▶ **Material to process**
import Summits.AnomalousDissipation.AnomalousDissipation.Theses.MarginalStabilityChain
import Literature.Analysis.FluidPDE.StretchedLayerNS

/-!
# Line `stationary-measure-concentration-fixed-point` — checked skeleton for crux
# `MarginalStabilityChain.StretchedVortexRows` (stmt-AnomalousDissipation-3009, rank 4,
# route-AnomalousDissipation-MarginalStabilityChain)

Planner crux-plan, round 1 (planner-cruxplan-stmt-AnomalousDissipation-3009-stationary-measure-c-0,
2026-08-16), from crux idea card `Cruxes/StretchedVortexRows/Ideas/stationary-measure-concentration-fixed-point.md`
(ideator 1; triage TRIAGE-r1-{1,2,3}: pass ×3, sharpenings acted on below). Prose: the line card
`Lines/stationary-measure-concentration-fixed-point.md`.

## The line in one paragraph

Because the transverse field `U = (u, v − y)` of the stretched class has `div U = −1`, the steady vorticity
equation is EXACTLY the stationary Fokker–Planck equation `νΔρ = div(Uρ)` for `ρ = −ω/L`: a steady
one-signed state is a SELF-CONSISTENT STATIONARY LAW of the planar diffusion driven by its own periodic
Biot–Savart field plus compression. Frame (§1–2): states are Gaussian-weighted bounded continuous densities
`g = e^{y²}ρ` on `ℝ²` (`E = ℝ² →ᵇ ℝ`); the class `C = admissible L` (periodic, POINT-SYMMETRIC, `ρ ≥ 0`,
unit mass per cell) is closed convex; the frozen-field operator `T(h) = e^{y²}·π(U_h)` (`Tmap`; `π(U_h)` =
the stationary law of the LINEAR diffusion in the frozen field of `ρ_h`, `statLaw`, weak formulation) is a
compact continuous self-map of bounded parts of `C` (`FrozenFrame`); the homotopy
`H_θ = T(θ· + (1−θ)g_row)` (`Hmap`) freezes the self-interaction, and its `θ = 0` end is the CONSTANT map
onto the law of the frozen Gaussian-row field — so the Leray–Schauder argument needs NO degree theory, only
the nonlinear alternative (`LeraySchauderAlternative`, provable from the tree's Schauder theorem), the base
point inside the tube `Ω = {‖g‖ < R} ∩ {m_L < Mν}` (`FrozenRowConcentration`: the frozen-row law has
concentration moment `≤ M₀ν`), and the a-priori estimate that NO `θ`-self-consistent state sits on `∂Ω`
(`APrioriConcentrationGap`, HARDEST: weighted sup bound from the universal `div U = −1` identities + the
CONCENTRATION GAP). The fixed point is a classical steady state (`FrozenFrame` (D) bootstrap +
`SteadyOfVorticityForm` pressure reconstruction) with `m_L < Mν`, and the floor `layerDissipation ≥ L/(64M)`
is read off the concentration (`FloorFromConcentration`); period multiplication (Disproof §7, re-proved here)
carries the short-period statement `RowsSmallPeriod` to every `L`. `StretchedVortexRows_of` concludes the
crux BY NAME from the six stubs; `lineComposition`, `rowsSmallPeriod_of`, `typed_of_rowsSmallPeriod` and
`stretchedVortexRows_iff_typed` are real proofs (axioms `propext, Classical.choice, Quot.sound`).

## Registered stubs (6; `def … : Prop` statement + `theorem stub_… : … := by sorry`)

* `SteadyOfVorticityForm` / `stub_steadyOfVorticityForm` (S1, M) — smooth bounded periodic div-free field,
  shear far field, Gaussian-tailed vorticity solving the steady vorticity equation ⇒ `∃ p`,
  `IsSteadyStretchedLayerNSSolution ν 1 1 L u v p` (curl-free momentum residual, Poincaré lemma, period
  defect of `p` vanishes by the far field).
* `FrozenFrame` / `stub_frozenFrame` (S2, L) — the linear theory: `admissible` closed convex, `m_L`
  continuous; frozen laws exist (Khasminskii, Lyapunov `y²`) and `T` maps admissible to admissible
  (uniqueness ⇒ point symmetry; tails `e^{−y²/2ν}` ⇒ weighted-bounded for `ν ≤ ¼`); `T` continuous and
  compact on bounded parts (BKRS uniqueness, De Giorgi/Schauder + uniform tails); fixed points are `C^∞`
  classical self-consistent states with curl `−Lρ` (bootstrap).
* `LeraySchauderAlternative` / `stub_leraySchauderAlternative` (S3, M; Mathlib + tree only, reusable) —
  Granas' nonlinear alternative for compact homotopies with a constant end, from
  `Literature.Analysis.Convex.exists_fixedPoint_of_isCompact_closure` + Urysohn.
* `APrioriConcentrationGap` / `stub_aprioriConcentrationGap` (S4, XL, HARDEST; the lead holds it) —
  `∃ M₁ ∀ M ≥ M₁ ∃ L⋆ ∀ L ≤ L⋆ ∃ ν₀ ∀ ν ≤ ν₀ ∃ R`: every admissible `θ`-fixed point with `m_L ≤ Mν` has
  `‖g‖ < R` and `m_L < Mν` (concentration dichotomy: cores of area `O(ν)` or layer-like states with
  `m_L ≳ L²`, nothing in between; area-Lyapunov function + virial identities; threat family = staggered
  unequal pairs, triage r1-1).
* `FrozenRowConcentration` / `stub_frozenRowConcentration` (S5, M–L) — the Gaussian row is an admissible
  state and EVERY stationary law of ITS frozen field has `∫_cell π w_L ≤ M₀ν` (linear problem; kit
  evidence `m/ν ≈ 4.0–5.6`, triage r1-1 j010784, r1-3 j010795/j013360).
* `FloorFromConcentration` / `stub_floorFromConcentration` (S6, M) — `ω = −Lρ`, `∫_cell ρ w_L ≤ Mν`,
  `32Mν ≤ L²` ⇒ `layerDissipation ≥ L/(64M)` (Chebyshev + periodicity + Cauchy–Schwarz; the ball form is
  already PROVED, triage r1-2 evidence `FloorFromConcentration.lean`).

## Disproof.lean / negatives / triage honoured (Cruxes/StretchedVortexRows/Disproof.lean, cdisprove,
## 2026-08-16T05:01Z, read in full)

* No `_false_without_<H>` theorem and no landed `Theorems/StretchedVortexRows*/Negative` lemma exist; the
  obligations the file does record are honoured: §1 ⊤-loophole (`stretchedVortexRows_of_infinite_witnesses`)
  — NOT used: the witness is Gaussian-tailed and smooth, its dissipation is read off a genuine `L²` bound
  (S6), and it meets the disprover's repair C″ (`StretchedVortexRowsRepairedRow`: Gaussian vorticity bound,
  `ω = −Lρ ≤ 0`, finite dissipation) except that finiteness is not separately recorded; §3
  `not_stretchedVortexRowsParallel` / `rigidity_of_v_zero` (the witness must be non-parallel) — the
  moment constraint `m_L < Mν ≪ L²/24 ≈ m_L(layer)` excludes the Burgers layer from `Ω`, so the fixed point
  is genuinely two-dimensional; §7 period multiplication — re-proved here (`layerDissipation_nat_mul`,
  `typed_of_rowsSmallPeriod`) with threshold `L⋆ ≤ 1` instead of `1`; §0 typed form — re-proved verbatim
  (`stretchedVortexRows_iff_typed`); §5 item 2 (alternating-sign zoo, `sup D = ∞`) — irrelevant to a
  one-signed construction; §5 item 3 (the only failure mode is a Liouville theorem "every steady state is the
  layer") — this is exactly what S3+S4+S5 decide.
* `ledger negatives --problem AnomalousDissipation` (2026-08-16): 5 refuted statements, all `T³`-side
  (TaylorCertificates 13037, Correlation 0204, FrustratedForces 2979/2984, DebrisQuanta 2859) — no stub is an
  instance of any.
* Triage sharpenings acted on: (r1-2, r1-3) the line is the LERAY–SCHAUDER variant from the start, not plain
  Schauder invariance of `K_M` (two-blob members exit `K_M`); (r1-1) positivity/one-signedness comes from the
  state BEING an invariant probability density (`admissible`, `IsFrozenLaw`), not from a maximum principle;
  (r1-1) the staggered-unequal-pair threat family is named in S4's docstring; (r1-2/3) Schauder IS in tree —
  S3 is stated so that it follows from it (no LS degree); (r1-3) the base point is the frozen GAUSSIAN row
  (smooth drift), whose law is numerically inside `K_8`.
-/

noncomputable section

▶ **The problem**
Copy back the listing above exactly, but only from the line with "is genuinely two-dimensional;" through the line with "instance of any.", both ends included.

▶ **Response for this exercise**
  is genuinely two-dimensional; §7 period multiplication — re-proved here (`layerDissipation_nat_mul`,
  `typed_of_rowsSmallPeriod`) with threshold `L⋆ ≤ 1` instead of `1`; §0 typed form — re-proved verbatim
  (`stretchedVortexRows_iff_typed`); §5 item 2 (alternating-sign zoo, `sup D = ∞`) — irrelevant to a
  one-signed construction; §5 item 3 (the only failure mode is a Liouville theorem "every steady state is the
  layer") — this is exactly what S3+S4+S5 decide.
* `ledger negatives --problem AnomalousDissipation` (2026-08-16): 5 refuted statements, all `T³`-side
  (TaylorCertificates 13037, Correlation 0204, FrustratedForces 2979/2984, DebrisQuanta 2859) — no stub is an
  instance of any.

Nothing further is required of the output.